WORK REQUEST: Say how many lines in the entries below mention "hact", with no other words.

------ EXERCISE INPUTS ------

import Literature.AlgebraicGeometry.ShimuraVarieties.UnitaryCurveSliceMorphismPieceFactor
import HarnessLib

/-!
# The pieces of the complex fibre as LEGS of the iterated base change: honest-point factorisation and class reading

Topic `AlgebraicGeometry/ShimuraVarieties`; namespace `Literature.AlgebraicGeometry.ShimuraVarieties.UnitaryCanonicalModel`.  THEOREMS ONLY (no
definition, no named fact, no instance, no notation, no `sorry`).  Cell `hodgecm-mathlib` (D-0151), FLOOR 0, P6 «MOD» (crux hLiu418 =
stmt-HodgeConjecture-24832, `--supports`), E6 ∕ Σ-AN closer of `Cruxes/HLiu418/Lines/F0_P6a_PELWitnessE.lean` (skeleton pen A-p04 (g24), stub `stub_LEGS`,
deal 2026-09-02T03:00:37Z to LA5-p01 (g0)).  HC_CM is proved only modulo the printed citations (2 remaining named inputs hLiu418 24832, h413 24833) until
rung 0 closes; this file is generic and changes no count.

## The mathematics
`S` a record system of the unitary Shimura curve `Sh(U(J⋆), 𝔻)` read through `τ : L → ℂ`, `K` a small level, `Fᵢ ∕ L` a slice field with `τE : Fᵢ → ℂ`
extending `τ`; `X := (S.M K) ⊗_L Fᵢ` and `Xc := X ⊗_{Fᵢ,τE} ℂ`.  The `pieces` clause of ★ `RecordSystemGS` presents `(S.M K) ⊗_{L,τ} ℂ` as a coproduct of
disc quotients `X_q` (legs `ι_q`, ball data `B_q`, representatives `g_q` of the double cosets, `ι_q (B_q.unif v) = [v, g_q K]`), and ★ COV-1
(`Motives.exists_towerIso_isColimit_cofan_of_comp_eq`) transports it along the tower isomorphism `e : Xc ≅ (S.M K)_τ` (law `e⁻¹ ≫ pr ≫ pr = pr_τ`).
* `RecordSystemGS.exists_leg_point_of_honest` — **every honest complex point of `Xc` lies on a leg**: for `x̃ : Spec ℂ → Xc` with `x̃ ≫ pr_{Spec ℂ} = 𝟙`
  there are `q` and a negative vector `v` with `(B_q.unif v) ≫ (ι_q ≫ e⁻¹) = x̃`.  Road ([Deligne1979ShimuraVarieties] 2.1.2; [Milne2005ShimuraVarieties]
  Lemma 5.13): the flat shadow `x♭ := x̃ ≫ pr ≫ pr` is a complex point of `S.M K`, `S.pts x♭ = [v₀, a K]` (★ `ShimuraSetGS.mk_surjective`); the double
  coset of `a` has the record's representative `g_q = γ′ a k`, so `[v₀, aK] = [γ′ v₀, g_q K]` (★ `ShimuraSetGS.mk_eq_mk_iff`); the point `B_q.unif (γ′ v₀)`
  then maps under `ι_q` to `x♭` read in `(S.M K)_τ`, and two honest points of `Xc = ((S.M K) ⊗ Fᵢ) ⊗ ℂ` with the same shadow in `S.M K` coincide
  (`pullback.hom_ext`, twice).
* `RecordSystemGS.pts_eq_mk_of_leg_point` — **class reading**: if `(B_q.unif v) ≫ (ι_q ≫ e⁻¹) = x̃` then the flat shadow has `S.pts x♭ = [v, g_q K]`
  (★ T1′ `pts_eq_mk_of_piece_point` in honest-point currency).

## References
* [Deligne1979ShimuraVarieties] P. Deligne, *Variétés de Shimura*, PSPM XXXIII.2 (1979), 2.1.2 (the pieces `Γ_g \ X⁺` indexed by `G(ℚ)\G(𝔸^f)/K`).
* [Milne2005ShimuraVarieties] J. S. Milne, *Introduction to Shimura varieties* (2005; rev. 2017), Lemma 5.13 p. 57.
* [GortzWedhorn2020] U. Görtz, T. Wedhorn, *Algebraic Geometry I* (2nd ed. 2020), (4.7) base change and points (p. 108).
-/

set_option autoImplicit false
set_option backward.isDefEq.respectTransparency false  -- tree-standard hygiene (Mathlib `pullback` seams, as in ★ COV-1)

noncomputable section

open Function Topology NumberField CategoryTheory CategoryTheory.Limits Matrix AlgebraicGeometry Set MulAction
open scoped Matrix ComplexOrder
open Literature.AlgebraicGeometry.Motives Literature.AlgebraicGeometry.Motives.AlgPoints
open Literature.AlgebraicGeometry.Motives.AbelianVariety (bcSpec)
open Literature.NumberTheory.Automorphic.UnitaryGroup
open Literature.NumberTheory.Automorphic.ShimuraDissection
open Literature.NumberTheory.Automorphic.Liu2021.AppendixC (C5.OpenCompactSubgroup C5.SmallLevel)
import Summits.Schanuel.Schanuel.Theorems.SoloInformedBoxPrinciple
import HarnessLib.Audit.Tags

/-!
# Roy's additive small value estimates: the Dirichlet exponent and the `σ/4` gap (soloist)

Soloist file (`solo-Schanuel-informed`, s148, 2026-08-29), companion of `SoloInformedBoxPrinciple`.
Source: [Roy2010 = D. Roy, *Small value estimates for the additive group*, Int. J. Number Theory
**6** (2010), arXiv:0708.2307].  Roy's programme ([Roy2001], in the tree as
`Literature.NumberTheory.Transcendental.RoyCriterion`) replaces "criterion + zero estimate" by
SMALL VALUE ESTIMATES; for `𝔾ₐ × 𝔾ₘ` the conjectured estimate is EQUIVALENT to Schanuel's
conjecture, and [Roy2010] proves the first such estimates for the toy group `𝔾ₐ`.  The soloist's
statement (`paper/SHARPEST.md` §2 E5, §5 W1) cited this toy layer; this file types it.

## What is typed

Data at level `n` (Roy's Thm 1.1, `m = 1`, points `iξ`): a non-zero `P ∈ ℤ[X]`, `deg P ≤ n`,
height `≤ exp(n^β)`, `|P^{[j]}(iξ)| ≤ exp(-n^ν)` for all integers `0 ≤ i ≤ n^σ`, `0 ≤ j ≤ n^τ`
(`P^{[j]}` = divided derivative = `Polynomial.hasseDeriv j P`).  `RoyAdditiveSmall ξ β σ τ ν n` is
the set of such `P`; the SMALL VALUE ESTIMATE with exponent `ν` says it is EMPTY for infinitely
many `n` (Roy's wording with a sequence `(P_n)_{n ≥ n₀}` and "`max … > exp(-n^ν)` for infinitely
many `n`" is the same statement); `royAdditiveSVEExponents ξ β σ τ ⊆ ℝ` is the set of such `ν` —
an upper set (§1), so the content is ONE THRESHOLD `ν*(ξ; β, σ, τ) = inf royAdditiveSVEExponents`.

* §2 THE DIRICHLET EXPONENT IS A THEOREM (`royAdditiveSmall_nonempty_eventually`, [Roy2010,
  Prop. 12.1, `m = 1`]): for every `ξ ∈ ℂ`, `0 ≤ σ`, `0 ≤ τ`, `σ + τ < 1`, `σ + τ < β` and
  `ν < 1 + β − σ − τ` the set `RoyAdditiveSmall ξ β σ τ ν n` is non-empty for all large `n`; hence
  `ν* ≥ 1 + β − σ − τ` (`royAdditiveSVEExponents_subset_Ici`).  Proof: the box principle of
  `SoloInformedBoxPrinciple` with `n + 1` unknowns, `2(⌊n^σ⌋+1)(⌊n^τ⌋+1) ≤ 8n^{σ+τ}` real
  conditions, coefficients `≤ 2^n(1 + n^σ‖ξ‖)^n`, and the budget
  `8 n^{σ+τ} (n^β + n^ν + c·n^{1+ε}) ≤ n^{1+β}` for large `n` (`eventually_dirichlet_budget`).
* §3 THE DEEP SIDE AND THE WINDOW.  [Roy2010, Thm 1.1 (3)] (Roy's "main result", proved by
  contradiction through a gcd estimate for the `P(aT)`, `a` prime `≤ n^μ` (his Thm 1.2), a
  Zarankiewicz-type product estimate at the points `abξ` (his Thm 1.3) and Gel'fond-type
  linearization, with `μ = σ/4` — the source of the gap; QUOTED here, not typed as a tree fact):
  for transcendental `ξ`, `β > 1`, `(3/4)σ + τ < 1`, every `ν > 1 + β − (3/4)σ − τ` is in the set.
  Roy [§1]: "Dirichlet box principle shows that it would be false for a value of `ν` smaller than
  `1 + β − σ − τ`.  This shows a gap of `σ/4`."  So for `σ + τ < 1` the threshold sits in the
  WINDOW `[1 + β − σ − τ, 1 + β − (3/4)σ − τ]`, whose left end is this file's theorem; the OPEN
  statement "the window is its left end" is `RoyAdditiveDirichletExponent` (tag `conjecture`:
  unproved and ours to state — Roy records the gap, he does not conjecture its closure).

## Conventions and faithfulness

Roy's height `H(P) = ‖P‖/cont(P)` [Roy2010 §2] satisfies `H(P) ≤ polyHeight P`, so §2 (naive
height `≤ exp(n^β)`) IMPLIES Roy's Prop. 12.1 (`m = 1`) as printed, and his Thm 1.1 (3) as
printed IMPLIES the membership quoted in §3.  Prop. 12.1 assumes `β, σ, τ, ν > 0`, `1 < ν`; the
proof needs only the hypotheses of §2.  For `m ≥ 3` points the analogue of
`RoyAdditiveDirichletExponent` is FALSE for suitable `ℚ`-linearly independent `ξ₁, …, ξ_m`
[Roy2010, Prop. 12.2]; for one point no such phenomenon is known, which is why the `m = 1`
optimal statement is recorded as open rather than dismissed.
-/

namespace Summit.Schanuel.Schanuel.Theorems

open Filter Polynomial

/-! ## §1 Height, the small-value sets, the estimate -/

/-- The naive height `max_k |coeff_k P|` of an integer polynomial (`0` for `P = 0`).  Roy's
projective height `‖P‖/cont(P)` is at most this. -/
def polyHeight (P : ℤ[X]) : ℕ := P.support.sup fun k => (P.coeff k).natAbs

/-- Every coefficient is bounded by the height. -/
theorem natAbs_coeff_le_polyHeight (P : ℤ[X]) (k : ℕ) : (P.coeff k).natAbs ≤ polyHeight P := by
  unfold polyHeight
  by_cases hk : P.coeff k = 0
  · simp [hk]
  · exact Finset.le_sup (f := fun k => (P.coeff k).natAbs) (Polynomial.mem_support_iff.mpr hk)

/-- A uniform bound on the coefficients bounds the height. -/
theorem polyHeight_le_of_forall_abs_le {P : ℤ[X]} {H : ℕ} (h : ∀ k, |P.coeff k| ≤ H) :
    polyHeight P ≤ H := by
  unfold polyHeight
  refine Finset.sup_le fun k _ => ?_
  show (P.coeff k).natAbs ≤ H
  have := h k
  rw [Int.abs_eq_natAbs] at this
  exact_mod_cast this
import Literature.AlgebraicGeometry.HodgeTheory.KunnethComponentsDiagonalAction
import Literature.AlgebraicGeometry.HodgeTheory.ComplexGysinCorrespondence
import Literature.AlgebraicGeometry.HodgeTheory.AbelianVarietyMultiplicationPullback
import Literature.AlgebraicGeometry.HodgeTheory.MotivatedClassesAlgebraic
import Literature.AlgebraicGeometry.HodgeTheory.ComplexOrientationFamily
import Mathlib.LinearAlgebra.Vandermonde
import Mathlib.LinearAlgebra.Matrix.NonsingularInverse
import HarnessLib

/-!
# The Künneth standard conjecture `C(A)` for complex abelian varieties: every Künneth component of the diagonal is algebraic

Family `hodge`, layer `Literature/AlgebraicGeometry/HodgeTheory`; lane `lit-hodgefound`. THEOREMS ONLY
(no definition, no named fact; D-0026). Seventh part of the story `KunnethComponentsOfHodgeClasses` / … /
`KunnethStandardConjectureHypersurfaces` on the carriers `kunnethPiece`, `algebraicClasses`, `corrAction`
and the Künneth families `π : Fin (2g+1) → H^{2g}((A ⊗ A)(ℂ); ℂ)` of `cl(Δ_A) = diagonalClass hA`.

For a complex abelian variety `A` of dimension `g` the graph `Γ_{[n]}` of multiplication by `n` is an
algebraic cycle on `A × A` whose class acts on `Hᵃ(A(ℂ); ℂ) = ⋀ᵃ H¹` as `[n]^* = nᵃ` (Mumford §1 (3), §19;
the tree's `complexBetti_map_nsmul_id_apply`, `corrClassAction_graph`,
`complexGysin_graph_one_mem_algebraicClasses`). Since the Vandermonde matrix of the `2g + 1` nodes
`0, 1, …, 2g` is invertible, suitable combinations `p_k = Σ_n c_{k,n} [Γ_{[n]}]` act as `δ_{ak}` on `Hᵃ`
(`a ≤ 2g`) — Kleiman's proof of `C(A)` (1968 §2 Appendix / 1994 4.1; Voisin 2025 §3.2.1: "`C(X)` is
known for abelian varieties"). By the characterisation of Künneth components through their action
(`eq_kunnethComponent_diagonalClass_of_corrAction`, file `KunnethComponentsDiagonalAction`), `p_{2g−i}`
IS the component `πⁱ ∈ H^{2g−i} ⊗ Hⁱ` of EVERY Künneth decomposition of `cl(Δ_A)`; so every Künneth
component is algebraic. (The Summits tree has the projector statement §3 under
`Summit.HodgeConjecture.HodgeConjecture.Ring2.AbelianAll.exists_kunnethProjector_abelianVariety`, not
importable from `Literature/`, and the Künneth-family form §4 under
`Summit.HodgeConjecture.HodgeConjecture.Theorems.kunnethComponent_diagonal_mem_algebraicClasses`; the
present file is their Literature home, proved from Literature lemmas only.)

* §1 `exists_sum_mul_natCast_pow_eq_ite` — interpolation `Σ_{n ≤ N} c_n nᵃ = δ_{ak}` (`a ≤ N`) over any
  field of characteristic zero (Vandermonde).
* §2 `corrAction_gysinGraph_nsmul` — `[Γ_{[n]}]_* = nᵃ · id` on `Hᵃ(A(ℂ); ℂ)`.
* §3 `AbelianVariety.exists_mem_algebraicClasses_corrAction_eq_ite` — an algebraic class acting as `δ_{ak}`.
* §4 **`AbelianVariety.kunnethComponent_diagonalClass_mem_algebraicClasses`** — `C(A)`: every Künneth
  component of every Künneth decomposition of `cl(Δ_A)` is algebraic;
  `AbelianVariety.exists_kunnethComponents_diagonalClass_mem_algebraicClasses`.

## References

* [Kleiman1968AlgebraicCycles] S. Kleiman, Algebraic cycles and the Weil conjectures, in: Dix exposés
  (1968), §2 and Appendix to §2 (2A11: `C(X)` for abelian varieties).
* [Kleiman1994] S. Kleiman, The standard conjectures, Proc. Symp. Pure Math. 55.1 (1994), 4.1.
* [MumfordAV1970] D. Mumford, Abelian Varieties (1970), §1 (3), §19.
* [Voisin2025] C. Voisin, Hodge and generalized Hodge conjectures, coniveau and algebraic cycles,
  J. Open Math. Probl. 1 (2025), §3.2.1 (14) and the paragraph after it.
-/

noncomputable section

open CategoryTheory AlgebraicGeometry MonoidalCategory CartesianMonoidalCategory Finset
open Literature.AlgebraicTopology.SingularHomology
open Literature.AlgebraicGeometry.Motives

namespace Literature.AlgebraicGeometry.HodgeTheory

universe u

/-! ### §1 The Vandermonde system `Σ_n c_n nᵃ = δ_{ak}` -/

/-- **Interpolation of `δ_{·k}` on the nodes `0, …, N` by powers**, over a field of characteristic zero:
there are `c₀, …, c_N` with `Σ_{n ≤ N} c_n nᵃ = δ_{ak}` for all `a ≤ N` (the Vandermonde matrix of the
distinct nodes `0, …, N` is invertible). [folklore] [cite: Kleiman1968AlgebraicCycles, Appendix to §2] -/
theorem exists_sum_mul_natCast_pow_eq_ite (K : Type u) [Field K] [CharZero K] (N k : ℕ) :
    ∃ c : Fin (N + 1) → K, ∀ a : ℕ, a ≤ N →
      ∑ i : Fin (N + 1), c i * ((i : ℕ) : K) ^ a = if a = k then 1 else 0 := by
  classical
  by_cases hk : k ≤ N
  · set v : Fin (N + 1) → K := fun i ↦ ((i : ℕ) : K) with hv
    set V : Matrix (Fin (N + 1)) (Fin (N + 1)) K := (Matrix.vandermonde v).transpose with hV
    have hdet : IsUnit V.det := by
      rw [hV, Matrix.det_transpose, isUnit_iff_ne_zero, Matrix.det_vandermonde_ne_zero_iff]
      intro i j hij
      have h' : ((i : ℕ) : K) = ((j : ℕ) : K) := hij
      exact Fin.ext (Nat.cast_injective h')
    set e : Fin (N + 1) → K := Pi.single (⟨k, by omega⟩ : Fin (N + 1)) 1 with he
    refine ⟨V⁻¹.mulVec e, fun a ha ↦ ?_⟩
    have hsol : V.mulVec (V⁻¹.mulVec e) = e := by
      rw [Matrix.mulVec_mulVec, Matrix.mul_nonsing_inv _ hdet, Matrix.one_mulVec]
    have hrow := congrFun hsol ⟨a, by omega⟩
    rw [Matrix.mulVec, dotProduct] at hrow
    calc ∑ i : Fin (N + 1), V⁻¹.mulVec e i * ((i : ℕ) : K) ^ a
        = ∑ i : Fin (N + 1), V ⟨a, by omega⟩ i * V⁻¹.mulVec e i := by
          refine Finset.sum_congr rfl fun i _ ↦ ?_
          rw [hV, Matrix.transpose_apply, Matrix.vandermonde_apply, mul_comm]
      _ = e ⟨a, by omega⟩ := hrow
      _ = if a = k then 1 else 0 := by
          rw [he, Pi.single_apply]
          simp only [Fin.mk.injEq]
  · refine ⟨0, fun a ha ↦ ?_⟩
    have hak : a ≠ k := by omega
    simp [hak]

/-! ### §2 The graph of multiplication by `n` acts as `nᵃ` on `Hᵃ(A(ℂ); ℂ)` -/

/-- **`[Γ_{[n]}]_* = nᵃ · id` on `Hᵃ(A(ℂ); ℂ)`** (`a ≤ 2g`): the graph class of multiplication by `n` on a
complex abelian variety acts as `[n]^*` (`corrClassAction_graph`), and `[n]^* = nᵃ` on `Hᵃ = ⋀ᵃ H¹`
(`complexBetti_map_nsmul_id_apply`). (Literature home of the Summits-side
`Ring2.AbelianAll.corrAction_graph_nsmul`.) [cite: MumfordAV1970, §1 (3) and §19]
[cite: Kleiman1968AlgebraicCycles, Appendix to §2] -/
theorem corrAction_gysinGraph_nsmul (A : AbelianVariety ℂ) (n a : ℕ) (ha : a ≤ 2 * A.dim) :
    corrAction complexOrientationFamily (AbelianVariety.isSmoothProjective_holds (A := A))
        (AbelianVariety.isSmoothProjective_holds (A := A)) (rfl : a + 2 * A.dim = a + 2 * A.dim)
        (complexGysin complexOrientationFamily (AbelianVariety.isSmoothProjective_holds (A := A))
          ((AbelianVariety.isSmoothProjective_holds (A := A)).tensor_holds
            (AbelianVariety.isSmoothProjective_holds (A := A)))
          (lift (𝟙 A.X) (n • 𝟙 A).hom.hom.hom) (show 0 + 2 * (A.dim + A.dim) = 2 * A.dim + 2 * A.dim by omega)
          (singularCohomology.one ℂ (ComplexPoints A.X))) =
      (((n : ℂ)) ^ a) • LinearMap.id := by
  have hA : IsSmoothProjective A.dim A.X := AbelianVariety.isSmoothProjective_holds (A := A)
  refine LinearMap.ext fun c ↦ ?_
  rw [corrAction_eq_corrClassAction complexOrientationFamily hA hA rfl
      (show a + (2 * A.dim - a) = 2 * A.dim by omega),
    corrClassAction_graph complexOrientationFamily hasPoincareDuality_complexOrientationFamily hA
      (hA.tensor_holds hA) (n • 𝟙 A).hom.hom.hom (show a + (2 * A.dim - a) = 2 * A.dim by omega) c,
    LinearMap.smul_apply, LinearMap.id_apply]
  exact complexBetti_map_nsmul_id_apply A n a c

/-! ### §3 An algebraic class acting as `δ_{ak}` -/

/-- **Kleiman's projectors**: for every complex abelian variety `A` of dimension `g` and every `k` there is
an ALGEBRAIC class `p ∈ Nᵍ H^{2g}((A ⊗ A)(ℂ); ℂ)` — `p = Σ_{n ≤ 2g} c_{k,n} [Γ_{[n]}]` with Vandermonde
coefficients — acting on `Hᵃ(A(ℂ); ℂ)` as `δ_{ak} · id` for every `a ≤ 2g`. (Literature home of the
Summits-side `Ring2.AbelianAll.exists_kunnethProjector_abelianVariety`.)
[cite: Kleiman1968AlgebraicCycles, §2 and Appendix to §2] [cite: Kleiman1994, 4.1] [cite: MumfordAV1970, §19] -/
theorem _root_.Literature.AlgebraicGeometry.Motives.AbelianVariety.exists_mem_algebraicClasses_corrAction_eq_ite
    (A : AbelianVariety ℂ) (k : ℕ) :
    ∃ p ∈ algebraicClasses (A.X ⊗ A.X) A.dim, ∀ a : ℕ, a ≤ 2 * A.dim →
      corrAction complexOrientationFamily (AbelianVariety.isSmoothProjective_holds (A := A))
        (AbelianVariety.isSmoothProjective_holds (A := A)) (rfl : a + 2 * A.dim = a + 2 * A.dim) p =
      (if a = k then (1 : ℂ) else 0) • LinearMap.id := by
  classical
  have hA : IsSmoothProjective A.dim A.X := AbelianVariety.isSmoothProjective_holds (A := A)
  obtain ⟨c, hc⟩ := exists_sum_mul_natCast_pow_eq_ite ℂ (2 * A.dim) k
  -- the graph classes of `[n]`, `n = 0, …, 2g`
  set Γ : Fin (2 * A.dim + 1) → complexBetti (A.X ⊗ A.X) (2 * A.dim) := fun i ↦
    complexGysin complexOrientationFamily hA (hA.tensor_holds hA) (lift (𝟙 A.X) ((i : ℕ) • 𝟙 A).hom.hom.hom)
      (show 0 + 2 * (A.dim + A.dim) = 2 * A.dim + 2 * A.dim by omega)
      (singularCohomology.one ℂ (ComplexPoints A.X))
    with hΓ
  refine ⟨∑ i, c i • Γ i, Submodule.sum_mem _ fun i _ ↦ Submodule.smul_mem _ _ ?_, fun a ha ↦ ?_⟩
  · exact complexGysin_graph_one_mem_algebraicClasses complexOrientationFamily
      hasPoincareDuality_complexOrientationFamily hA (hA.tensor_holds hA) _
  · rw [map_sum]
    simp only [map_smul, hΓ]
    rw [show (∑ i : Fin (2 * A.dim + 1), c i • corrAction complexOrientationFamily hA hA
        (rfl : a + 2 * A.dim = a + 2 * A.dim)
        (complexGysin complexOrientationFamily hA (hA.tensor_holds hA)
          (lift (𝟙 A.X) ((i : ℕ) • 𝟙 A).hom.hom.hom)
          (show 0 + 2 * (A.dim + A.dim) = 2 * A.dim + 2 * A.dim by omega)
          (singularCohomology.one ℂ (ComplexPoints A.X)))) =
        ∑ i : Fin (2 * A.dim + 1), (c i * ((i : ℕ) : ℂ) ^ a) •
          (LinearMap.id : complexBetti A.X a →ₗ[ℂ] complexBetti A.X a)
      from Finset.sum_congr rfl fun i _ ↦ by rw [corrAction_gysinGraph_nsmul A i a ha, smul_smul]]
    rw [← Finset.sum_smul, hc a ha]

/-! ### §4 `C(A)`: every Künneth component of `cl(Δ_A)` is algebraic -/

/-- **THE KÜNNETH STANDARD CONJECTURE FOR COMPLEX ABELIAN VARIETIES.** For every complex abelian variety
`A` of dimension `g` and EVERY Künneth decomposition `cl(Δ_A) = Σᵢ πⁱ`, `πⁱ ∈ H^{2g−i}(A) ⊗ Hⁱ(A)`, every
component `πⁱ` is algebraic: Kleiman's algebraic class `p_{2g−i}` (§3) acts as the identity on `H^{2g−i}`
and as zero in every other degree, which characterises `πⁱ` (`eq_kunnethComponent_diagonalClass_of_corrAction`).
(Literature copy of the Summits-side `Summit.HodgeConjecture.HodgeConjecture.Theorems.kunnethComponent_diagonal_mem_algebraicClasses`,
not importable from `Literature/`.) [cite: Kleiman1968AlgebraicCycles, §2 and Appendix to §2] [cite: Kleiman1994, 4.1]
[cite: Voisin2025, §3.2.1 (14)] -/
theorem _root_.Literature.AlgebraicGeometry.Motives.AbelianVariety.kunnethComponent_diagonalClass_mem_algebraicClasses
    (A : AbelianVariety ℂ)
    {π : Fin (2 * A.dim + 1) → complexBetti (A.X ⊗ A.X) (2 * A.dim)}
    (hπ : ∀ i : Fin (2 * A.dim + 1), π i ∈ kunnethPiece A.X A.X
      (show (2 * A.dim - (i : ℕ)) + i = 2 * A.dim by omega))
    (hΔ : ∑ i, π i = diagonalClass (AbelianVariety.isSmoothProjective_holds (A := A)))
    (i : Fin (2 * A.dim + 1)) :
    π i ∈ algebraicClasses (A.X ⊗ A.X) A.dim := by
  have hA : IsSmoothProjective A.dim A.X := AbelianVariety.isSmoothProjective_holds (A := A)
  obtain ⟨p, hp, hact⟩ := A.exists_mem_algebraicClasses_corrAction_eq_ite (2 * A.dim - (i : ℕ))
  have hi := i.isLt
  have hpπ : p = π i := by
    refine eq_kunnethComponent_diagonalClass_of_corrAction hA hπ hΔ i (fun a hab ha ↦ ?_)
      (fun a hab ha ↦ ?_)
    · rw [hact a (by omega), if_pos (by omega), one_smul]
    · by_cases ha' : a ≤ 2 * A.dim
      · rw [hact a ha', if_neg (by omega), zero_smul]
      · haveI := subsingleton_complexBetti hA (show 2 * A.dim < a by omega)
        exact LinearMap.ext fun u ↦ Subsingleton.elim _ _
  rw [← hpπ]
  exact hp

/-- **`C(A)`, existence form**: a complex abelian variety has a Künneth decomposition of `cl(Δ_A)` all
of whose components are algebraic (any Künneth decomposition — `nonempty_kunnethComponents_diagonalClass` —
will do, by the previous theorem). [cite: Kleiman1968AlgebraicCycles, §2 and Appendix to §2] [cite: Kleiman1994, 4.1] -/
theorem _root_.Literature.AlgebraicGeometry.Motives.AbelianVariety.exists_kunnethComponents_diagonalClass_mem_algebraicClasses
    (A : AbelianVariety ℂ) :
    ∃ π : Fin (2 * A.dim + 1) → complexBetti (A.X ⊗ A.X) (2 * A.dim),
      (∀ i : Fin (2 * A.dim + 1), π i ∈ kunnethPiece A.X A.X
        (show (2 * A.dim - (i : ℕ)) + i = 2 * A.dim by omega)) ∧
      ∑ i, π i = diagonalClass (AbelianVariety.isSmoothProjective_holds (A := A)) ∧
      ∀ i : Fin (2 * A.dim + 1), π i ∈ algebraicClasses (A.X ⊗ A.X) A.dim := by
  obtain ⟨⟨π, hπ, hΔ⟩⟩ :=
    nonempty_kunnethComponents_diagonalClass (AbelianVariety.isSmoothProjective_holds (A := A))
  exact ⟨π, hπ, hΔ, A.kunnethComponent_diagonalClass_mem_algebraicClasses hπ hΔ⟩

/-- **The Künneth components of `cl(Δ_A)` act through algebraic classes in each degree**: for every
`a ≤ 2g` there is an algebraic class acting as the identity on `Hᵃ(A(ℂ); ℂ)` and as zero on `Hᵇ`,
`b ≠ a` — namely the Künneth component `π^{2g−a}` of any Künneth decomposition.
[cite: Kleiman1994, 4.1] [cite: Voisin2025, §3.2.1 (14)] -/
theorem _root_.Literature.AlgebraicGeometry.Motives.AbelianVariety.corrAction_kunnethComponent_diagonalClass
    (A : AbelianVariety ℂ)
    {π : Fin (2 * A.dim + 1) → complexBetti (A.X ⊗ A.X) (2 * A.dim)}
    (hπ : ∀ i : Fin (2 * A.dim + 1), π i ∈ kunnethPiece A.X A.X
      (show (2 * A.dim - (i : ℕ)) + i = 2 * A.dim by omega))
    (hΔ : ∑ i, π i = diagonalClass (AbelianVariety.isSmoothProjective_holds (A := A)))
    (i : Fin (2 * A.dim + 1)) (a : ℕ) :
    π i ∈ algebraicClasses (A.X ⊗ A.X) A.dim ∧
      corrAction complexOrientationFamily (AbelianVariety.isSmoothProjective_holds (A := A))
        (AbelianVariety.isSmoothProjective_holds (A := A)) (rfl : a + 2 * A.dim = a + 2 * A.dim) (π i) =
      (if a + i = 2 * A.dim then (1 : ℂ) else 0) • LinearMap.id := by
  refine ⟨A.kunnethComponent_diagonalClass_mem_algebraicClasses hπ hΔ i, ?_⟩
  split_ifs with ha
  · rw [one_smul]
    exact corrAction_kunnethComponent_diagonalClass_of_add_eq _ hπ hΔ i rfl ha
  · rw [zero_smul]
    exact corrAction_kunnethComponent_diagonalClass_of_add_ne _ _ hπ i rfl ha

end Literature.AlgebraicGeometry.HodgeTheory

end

------

WRITTEN ANSWER: 3